Instrucciones para hacer un “Ojo de Dios” huichol

Te decimos cómo hacer un Ojo de Dios, amuleto ritual de los huicholes que representa al Universo.

La cultura wixárika (huichola) da un particular valor a la “capacidad de ver”. De algún modo el nierika (tsik+ri) es “el don de ver”, y representa una especie de portal a la vez que una suerte de escudo protector para que el peregrino se concentre en el ahora.

Por otro lado, el consumo ritual de hikuri (peyote) está asociado a la “capacidad de ver”, de entender el mundo desde las revelaciones divinas que facilita este regalo de la tierra.

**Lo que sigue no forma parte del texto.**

/-
Copyright (c) 2026 the pub-hodgecm-mathlib formalisation cell (harness21).  Prover seat hodgecm-mathlib-K2Liu-p01 (g10), Track B «K2-LIT»,
#184♮ = hLiu418 = `stmt-HodgeConjecture-24832`; #42S organ S1 ROAD W, (G) organ ROW (ρ-mid), step (C2c) part 2 of K2Liu-p26 (g0)'s (M2a) HANDOFF 2026-09-04T16:50:16Z
(K2Liu-p01 (g10) lead of the remaining (M2a) chain, LEAD F0P6-plan (g14) BATCH #58 (7)(vii)): THE BIG-CELL PROFILE ROW `hprof` OF THE WITNESS IMPLEMENTER
`(E′_ε, Γ_ε) := (π, op)(frameMp_{PD} j̃(p₁, p₂))` IN ★ (δ5)'s BINDER BYTES.
-/
import Summits.HodgeConjecture.HodgeConjecture.Theorems.K2LiuWitnessImplementerCayley      -- ★ (C2c) part 1: the Cayley letter (§1) and the mover property (§2) of `E′_ε`
import HarnessLib

/-!
# Crux `HLiu418`, #42S-S1 ROAD W, (G) organ ROW (ρ-mid), step (C2c) part 2: THE BIG-CELL PROFILE ROW OF THE WITNESS IMPLEMENTER `(E′_ε, Γ_ε)`

Cell `hodgecm-mathlib`, crux item hLiu418 = `stmt-HodgeConjecture-24832` (helper lane `--supports … --as helper`, count-neutral).  THEOREMS ONLY (no `def`, no
instance, no notation, no named-fact hypothesis, no `sorry`).  Currency of ★ (C2c) part 1 `K2LiuWitnessImplementerCayley` ∕ ★ (C2a) `K2LiuTensorMiddleCellHaarDelta` ∕ ★ F4b
`K2LiuLocalSWTensorBigCellLetters` verbatim (the CM tensor datum `Σ_{𝕍⊗V′}`, Kudla's splitting `localSplittingDatumCM … χ hχ`, outer mover `m₀`, the permutation frame
`P`, `PD = P ⊕ P`, two Cayley-type block implementers `p₁, p₂`).

WHY.  ★ (δ5) `K2LiuInertWitnessPackageOfMoverGeneral.exists_inert_witness_reading_of_mover_general` builds the (G) organ's lattice-pair witness `Φ_ε` on ANY mover-implementer
`(E′, Γ)` handed in WITH its big-cell profile row `hprof : ∀ t ht Ψ, swSectionTensorLoc … m₀ Ψ (w_Δ · n(t)) = γ′ · ∫ ψ_v(−½⟨x, c x⟩) (Γ Ψ)(x) dx` BY VALUE.  Part 1 showed that
the organ's choice `(E′_ε, Γ_ε) := (π, op)(frameMp_{PD} j̃(p₁, p₂))` is a Cayley-type mover-implementer; THIS FILE turns that into `hprof`:
* §3 **`exists_ne_zero_swSectionTensorLoc_weylDelta_mul_nElem_eq_integral_of_cayleyLetter`** — ★ F4b `…_integral_cm` WITH THE IMPLEMENTER AS A BINDER: for ANY
  Cayley-type mover-implementer `(E′, Γ, B′)` of the tensor datum (generic `n′`, frame `eT`), `∃ γ′ ≠ 0, ∀ t ht Ψ, …` — ★ F4a `exists_ne_zero_swSectionLoc_weylDelta_mul_nElem_eq_integral`
  at `n′` (`hpar` by ★ `parabolicAtUnipotents_localSplittingDatumCM`), docked by ★ F4b `tensorEmbLoc_weylDelta_mul_nElem`; EXACTLY ★ (δ5)'s `hprof` binder (at
  `hT₀d := isUnit_det_gramR₀ …`).
* §4 **`exists_ne_zero_swSectionTensorLoc_weylDelta_mul_nElem_eq_integral_frameMp_boxLoc`** — (C2c): §3 at `(E′_ε, Γ_ε)` by part 1 §1 (`hW′`) + §2 (`hE′`), `hΓ` = ★
  `MpPsi.toRep_implements`.
USE ((C3), then ★ `K2LiuLocalSWSpanningInertOfPackages`): `obtain ⟨γ′, hγ′, hprof⟩ := §4 …`; feed ★ (δ5) with `E′ := π(frameMp_{PD} j̃(p₁, p₂))`, `hE′ :=` part 1 §2,
`Γ := op(frameMp_{PD} j̃(p₁, p₂))`, `hΓ := MpPsi.toRep_implements _ _`, `hprof`; the witness' middle row is then ★ (C2b′) read through `Γ_ε Φ_ε = 𝟙_{κ⁻¹B₁} − 𝟙_{κ⁻¹B₂}` and the
explicit phase `c_{t′}`, which (C3) reads under the Levi `m(a)` (★ (M2a-L) `K2LiuWitnessLeviReading`) before ★ (M2b) gives `hfac±`.
References: [Kudla1994] §3, Thm. 3.1; [Kudla1984] §1; [MoeglinVignerasWaldspurger1987] Chap. 2 II.1 Rem. (3), (6), II.6; [Rangarao1993] §3.1 (3.9), Lemma 3.2;
[Weil1964] n° 13, n° 32, n° 34; [HarrisKudlaSweet1996] §1 (1.11), (1.15)–(1.16); [KudlaRallis1994] §1.
HONEST LABEL.  Count-neutral helper; `HC_CM` is proved only modulo the 7 printed citations (2 remaining named inputs: hLiu418 = `stmt-HodgeConjecture-24832`,
h413 = `stmt-HodgeConjecture-24833`) until rung 0 closes.  NOT here: (C3) (the Levi step and the κ-reading of the middle row), `hfac±`.

## References
* [Kudla1994] S. S. Kudla, *Splitting metaplectic covers of dual reductive pairs*, Israel J. Math. 87 (1994), §3, Thm. 3.1.
* [Kudla1984] S. S. Kudla, *Seesaw dual reductive pairs*, Progr. Math. 46 (1984), §1.
* [MoeglinVignerasWaldspurger1987] C. Mœglin, M.-F. Vignéras, J.-L. Waldspurger, LNM 1291 (1987), Chap. 2 II.
* [Rangarao1993] R. Ranga Rao, Pacific J. Math. 157 (1993), §3.1, Lemma 3.2.
* [Weil1964] A. Weil, Acta Math. 111 (1964), n° 13, n° 32, n° 34.
* [HarrisKudlaSweet1996] M. Harris, S. Kudla, W. J. Sweet, J. Amer. Math. Soc. 9 (1996), §1.
* [KudlaRallis1994] S. Kudla, S. Rallis, Ann. of Math. 140 (1994), §1.
-/

set_option autoImplicit false
set_option linter.dupNamespace false -- the mandated namespace repeats `HodgeConjecture.HodgeConjecture`

noncomputable section

open scoped Matrix Kronecker
open NumberField IsDedekindDomain MeasureTheory MeasureTheory.Measure Matrix
open Literature.RepresentationTheory.HeisenbergGroup Literature.RepresentationTheory.HeisenbergGroup.SymplecticMatrix
open Literature.NumberTheory.Automorphic Literature.NumberTheory.Automorphic.UnitaryGroup Literature.NumberTheory.Weil1964
open Literature.NumberTheory.GaloisRepresentations Literature.NumberTheory.GaloisRepresentations.IsNonarchimedeanLocalField
open Literature.RepresentationTheory.HarrisKudlaSweet1996
open Literature.NumberTheory.GelbartRogawski1991 Literature.NumberTheory.GelbartRogawski1991.GRConstruction
open Literature.NumberTheory.GelbartRogawski1991.AdaptedBlocks
open Literature.NumberTheory.GelbartRogawski1991.UnitaryDualPair
open Literature.NumberTheory.GelbartRogawski1991.UnitaryDualPair.LocalSplitting
open Literature.NumberTheory.GelbartRogawski1991.UnitaryDualPair.LocalSplitting.FrameTransport
open Literature.NumberTheory.GelbartRogawski1991.UnitaryDualPair.LocalSplitting.DoubledBlock
open Literature.NumberTheory.K2Lit.SiegelDoubled
open Summit.HodgeConjecture.HodgeConjecture.Cruxes.HLiu418.K2LiuLocalSWSectionDefs
open Summit.HodgeConjecture.HodgeConjecture.Cruxes.HLiu418.K2LiuLocalSWTensorAdaptedBlocks
open Summit.HodgeConjecture.HodgeConjecture.Cruxes.HLiu418.K2LiuLocalSWBigCellWords
open Summit.HodgeConjecture.HodgeConjecture.Cruxes.HLiu418.K2LiuLocalSWBigCellFormula
open Summit.HodgeConjecture.HodgeConjecture.Cruxes.HLiu418.K2LiuLocalSWTensorBigCellLetters
open Summit.HodgeConjecture.HodgeConjecture.Cruxes.HLiu418.K2LiuWitnessImplementerCayley

namespace Summit.HodgeConjecture.HodgeConjecture.Cruxes.HLiu418.K2LiuWitnessImplementerProfile

variable (L : Type) [Field L] [NumberField L] [IsCMField L]
variable {N M : ℕ} (e : Fin N × Fin M ≃ Fin 2)
  (dV : Fin N → L) (hdV : ∀ i, IsCMField.complexConj L (dV i) = dV i)
  (dW : Fin M → L) (hdW : ∀ i, IsCMField.complexConj L (dW i) = dW i)
variable {M₂ M' : ℕ} (eW : Fin M × Fin M₂ ≃ Fin M') (e' : Fin N × Fin M' ≃ Fin (M₂ + M₂))
  (dV' : Fin M₂ → L) (hdV' : ∀ k, IsCMField.complexConj L (dV' k) = dV' k)
  (v : HeightOneSpectrum (𝓞 (Fp L)))
  [MeasurableSpace (v.adicCompletion (Fp L))] [BorelSpace (v.adicCompletion (Fp L))]
  (μ : Measure (v.adicCompletion (Fp L))) [μ.IsAddHaarMeasure]

/-! ## §3 The big-cell profile row of ANY Cayley-type mover-implementer of the tensor datum (★ F4b with binders) -/

set_option maxHeartbeats 4000000 in -- the doubled CM datum's telescope at the tensor frame (as ★ F4a∕★ F4b `…_integral_cm`, same statement family)
/-- **(C2c) §3 THE BIG-CELL PROFILE ROW OF A CAYLEY-TYPE MOVER-IMPLEMENTER** (★ F4b `exists_ne_zero_swSectionTensorLoc_weylDelta_mul_nElem_eq_integral_cm`
WITH THE IMPLEMENTER AS A BINDER).  For Kudla's CM splitting of the big group `U(𝔻 ⊗ V′)(L⁺_v)` (ANY `n′`, frame `eT`), ANY outer implementer `m₀` over a mover
(`hm₀`) and ANY inner mover-implementer `(E′, Γ)` (`hE′`, `hΓ`) WITH a Cayley letter `E′ ι′(w_Δ′) E′⁻¹ = (tS J)⁻¹ tS(m B′)` (`hW′`): ONE `γ′ ≠ 0` with, for every
`𝕋₀`-skew `t` and every `Ψ`, `swSectionTensorLoc v s′ m₀ Ψ (w_Δ · n(t)) = γ′ · ∫ ψ_v(−½ ⟨x, c x⟩) · (Γ Ψ)(x) dμ^{⊗(n′+n′)}(x)`, `c = cOfFix 𝕋′ (E′ ι′(n′(reindex epsV (t ⊗ₖ 1))) E′⁻¹)`
— ★ F4a `exists_ne_zero_swSectionLoc_weylDelta_mul_nElem_eq_integral` at `n′` (`hpar` by ★ `parabolicAtUnipotents_localSplittingDatumCM`), docked by ★ F4b
`tensorEmbLoc_weylDelta_mul_nElem`.  EXACTLY the `hprof` binder of ★ (δ5) `exists_inert_witness_reading_of_mover_general` (at `hT₀d := isUnit_det_gramR₀ …`).
[cite: Kudla1994, §3 Thm. 3.1] [cite: Rangarao1993, §3.1 (3.9), Lemma 3.2 p. 351] [cite: Weil1964, n° 13, n° 32] [cite: MoeglinVignerasWaldspurger1987, Chap. 2 II.6]
[cite: HarrisKudlaSweet1996, §1 (1.15)–(1.16)] [cite: KudlaRallis1994, §1] -/
theorem exists_ne_zero_swSectionTensorLoc_weylDelta_mul_nElem_eq_integral_of_cayleyLetter {n' : ℕ} (eT : Fin N × Fin M' ≃ Fin n')
    (χ : HeckeCharacter L) (hχ : IsSplittingChar L 1 χ)
    (hT₀d : IsUnit (gramR L eT dV hdV (tensorFrame L dW eW dV') (tensorFrame_real L dW hdW eW dV' hdV')).det)
    (hTv : IsUnit (localGram (Fp L) (n' + n') (gramD (Fp L) n' (gramR L eT dV hdV (tensorFrame L dW eW dV') (tensorFrame_real L dW hdW eW dV' hdV'))) v).det)
    (m₀ : LocalMp (Fp L) (n' + n') (gramD (Fp L) n' (gramR L eT dV hdV (tensorFrame L dW eW dV') (tensorFrame_real L dW hdW eW dV' hdV'))) v)
    (hm₀ : (deltaLagrangian (Fp L) v n').map (toLin (Fp L) v (MpPsi.proj _ m₀)) = lagrangianY (Fp L) (n' + n') v)
    (E' : LocalSp (Fp L) (n' + n') (gramD (Fp L) n' (gramR L eT dV hdV (tensorFrame L dW eW dV') (tensorFrame_real L dW hdW eW dV' hdV'))) v)
    (hE' : (deltaLagrangian (Fp L) v n').map (toLin (Fp L) v E') = lagrangianY (Fp L) (n' + n') v)
    (Γ : SchwartzBruhat (Fin (n' + n') → v.adicCompletion (Fp L)) ≃ₗ[ℂ] SchwartzBruhat (Fin (n' + n') → v.adicCompletion (Fp L)))
    (hΓ : Implements (localSchrodinger (Fp L) (n' + n')
      (gramD (Fp L) n' (gramR L eT dV hdV (tensorFrame L dW eW dV') (tensorFrame_real L dW hdW eW dV' hdV'))) v) (ofSymplectic _ E') Γ)
    (B' : GL (Fin (n' + n')) (v.adicCompletion (Fp L)))
    (hW' : E' * iotaD (Fp L) L (IsCMField.complexConj L) (complexConj_imagUnit L) (imagUnit_ne_zero L) (imagUnit_mul_self L) v n'
          (gramR_isSymm L eT dV hdV (tensorFrame L dW eW dV') (tensorFrame_real L dW hdW eW dV' hdV'))
          (hermD_eq_map_gramD L eT dV hdV (tensorFrame L dW eW dV') (tensorFrame_real L dW hdW eW dV' hdV'))
          (weylDelta (Fp L) L (IsCMField.complexConj L) v n'
            (T₀ := gramR L eT dV hdV (tensorFrame L dW eW dV') (tensorFrame_real L dW hdW eW dV' hdV'))
            (hermD_eq_map_gramD L eT dV hdV (tensorFrame L dW eW dV') (tensorFrame_real L dW hdW eW dV' hdV'))) * E'⁻¹ =
      (transportSp (localGram (Fp L) (n' + n')
          (gramD (Fp L) n' (gramR L eT dV hdV (tensorFrame L dW eW dV') (tensorFrame_real L dW hdW eW dV' hdV'))) v) hTv
          (SymplecticGroup.symJ _ _))⁻¹ *
        transportSp (localGram (Fp L) (n' + n')
          (gramD (Fp L) n' (gramR L eT dV hdV (tensorFrame L dW eW dV') (tensorFrame_real L dW hdW eW dV' hdV'))) v) hTv (levi B'))
    {m : ℤ} (hm : (adeleAddCharAt (Fp L) v).HasConductorExp m) :
    ∃ γ' : ℂ, γ' ≠ 0 ∧
      ∀ (t : Matrix (Fin 2) (Fin 2) (LocalRing L v))
        (ht : (t.map (conjLocal L (IsCMField.complexConj L) v))ᵀ * gramS (Fp L) L v 2 (gramR L e dV hdV dW hdW) +
          gramS (Fp L) L v 2 (gramR L e dV hdV dW hdW) * t = 0)
        (Φ : SchwartzBruhat (Fin (n' + n') → v.adicCompletion (Fp L))),
        swSectionTensorLoc L e dV hdV dW hdW eW eT dV' hdV' v
            (localSplittingDatumCM L v μ n' (gramR_isSymm L eT dV hdV (tensorFrame L dW eW dV') (tensorFrame_real L dW hdW eW dV' hdV')) hT₀d
              (hermD_eq_map_gramD L eT dV hdV (tensorFrame L dW eW dV') (tensorFrame_real L dW hdW eW dV' hdV')) χ hχ).localSplitting
            m₀ Φ
            (weylDelta (Fp L) L (IsCMField.complexConj L) v 2 (T₀ := gramR L e dV hdV dW hdW) (hermD_eq_map_gramD L e dV hdV dW hdW) *
              nElem (Fp L) L (IsCMField.complexConj L) v 2 (T₀ := gramR L e dV hdV dW hdW) (hermD_eq_map_gramD L e dV hdV dW hdW) t ht) =
          γ' * ∫ x : Fin (n' + n') → v.adicCompletion (Fp L),
            ((adeleAddCharAt (Fp L) v
                (-(⅟(2 : v.adicCompletion (Fp L)) *
                  (x ⬝ᵥ (cOfFix (localGram (Fp L) (n' + n')
                      (gramD (Fp L) n' (gramR L eT dV hdV (tensorFrame L dW eW dV') (tensorFrame_real L dW hdW eW dV' hdV'))) v)
                    (E' * iotaD (Fp L) L (IsCMField.complexConj L) (complexConj_imagUnit L) (imagUnit_ne_zero L) (imagUnit_mul_self L) v n'
                        (gramR_isSymm L eT dV hdV (tensorFrame L dW eW dV') (tensorFrame_real L dW hdW eW dV' hdV'))
                        (hermD_eq_map_gramD L eT dV hdV (tensorFrame L dW eW dV') (tensorFrame_real L dW hdW eW dV' hdV'))
                        (nElem (Fp L) L (IsCMField.complexConj L) v n'
                          (T₀ := gramR L eT dV hdV (tensorFrame L dW eW dV') (tensorFrame_real L dW hdW eW dV' hdV'))
                          (hermD_eq_map_gramD L eT dV hdV (tensorFrame L dW eW dV') (tensorFrame_real L dW hdW eW dV' hdV'))
                          (Matrix.reindex (epsV e eW eT) (epsV e eW eT) (t ⊗ₖ (1 : Matrix (Fin M₂) (Fin M₂) (LocalRing L v))))
                          (skew_reindex_kronecker_one L e dV hdV dW hdW eW eT dV' hdV' v t ht)) * E'⁻¹) *ᵥ x)))) : ℂ) *
              ((Γ Φ : SchwartzBruhat (Fin (n' + n') → v.adicCompletion (Fp L))) : (Fin (n' + n') → v.adicCompletion (Fp L)) → ℂ) x)
            ∂(Measure.pi fun _ => μ) := by
  obtain ⟨γ', hγ', h⟩ := exists_ne_zero_swSectionLoc_weylDelta_mul_nElem_eq_integral L v μ n'
    (gramR_isSymm L eT dV hdV (tensorFrame L dW eW dV') (tensorFrame_real L dW hdW eW dV' hdV')) hT₀d
    (hermD_eq_map_gramD L eT dV hdV (tensorFrame L dW eW dV') (tensorFrame_real L dW hdW eW dV' hdV')) hTv
    (localSplittingDatumCM L v μ n' (gramR_isSymm L eT dV hdV (tensorFrame L dW eW dV') (tensorFrame_real L dW hdW eW dV' hdV')) hT₀d
      (hermD_eq_map_gramD L eT dV hdV (tensorFrame L dW eW dV') (tensorFrame_real L dW hdW eW dV' hdV')) χ hχ) E' hE' Γ hΓ m₀ hm₀
    (fun t ht Φ => parabolicAtUnipotents_localSplittingDatumCM L v μ n'
      (gramR_isSymm L eT dV hdV (tensorFrame L dW eW dV') (tensorFrame_real L dW hdW eW dV' hdV')) hT₀d
      (hermD_eq_map_gramD L eT dV hdV (tensorFrame L dW eW dV') (tensorFrame_real L dW hdW eW dV' hdV')) χ hχ E' hE' Γ hΓ t ht Φ) B' hW' hm
  refine ⟨γ', hγ', fun t ht Φ => ?_⟩
  -- `f₀(w_Δ · n(t)) = F(tensorEmbLoc (w_Δ · n(t))) = F(w_Δ′ · n′(t ⊗ 1))` (★ F4b §2; `congrArg`, no `rw` on the telescope), then ★ F4a at `t ⊗ 1`
  exact (congrArg (swSectionLoc L v
      (localSplittingDatumCM L v μ n' (gramR_isSymm L eT dV hdV (tensorFrame L dW eW dV') (tensorFrame_real L dW hdW eW dV' hdV')) hT₀d
        (hermD_eq_map_gramD L eT dV hdV (tensorFrame L dW eW dV') (tensorFrame_real L dW hdW eW dV' hdV')) χ hχ).localSplitting m₀ Φ)
    (tensorEmbLoc_weylDelta_mul_nElem L e dV hdV dW hdW eW eT dV' hdV' v t ht)).trans (h _ _ Φ)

El arte y la cultura wixárika están marcados por esta facultad, que apunta a una manera de entender distinto el mundo más allá de lo evidente.

Otro de los elementos wixárikas que muestran esta fascinación y necesidad de trascendencia a través de la visión-entendimiento es el llamado Ojo de Dios (si’kuli). Este amuleto, artesanal y ritual, representa el universo; en él se encuentran los cinco rumbos del cosmos: sur, yuawime, color azul; norte: ta+lawime, morado; oeste, taxawime, amarillo; este: tsayule– “multicolor” o “pinto”. Este “mundo” da una especial importancia al oriente, de donde nace tatewari, el “abuelo fuego”, quizá el dios más importante en la cosmovisión wixárika.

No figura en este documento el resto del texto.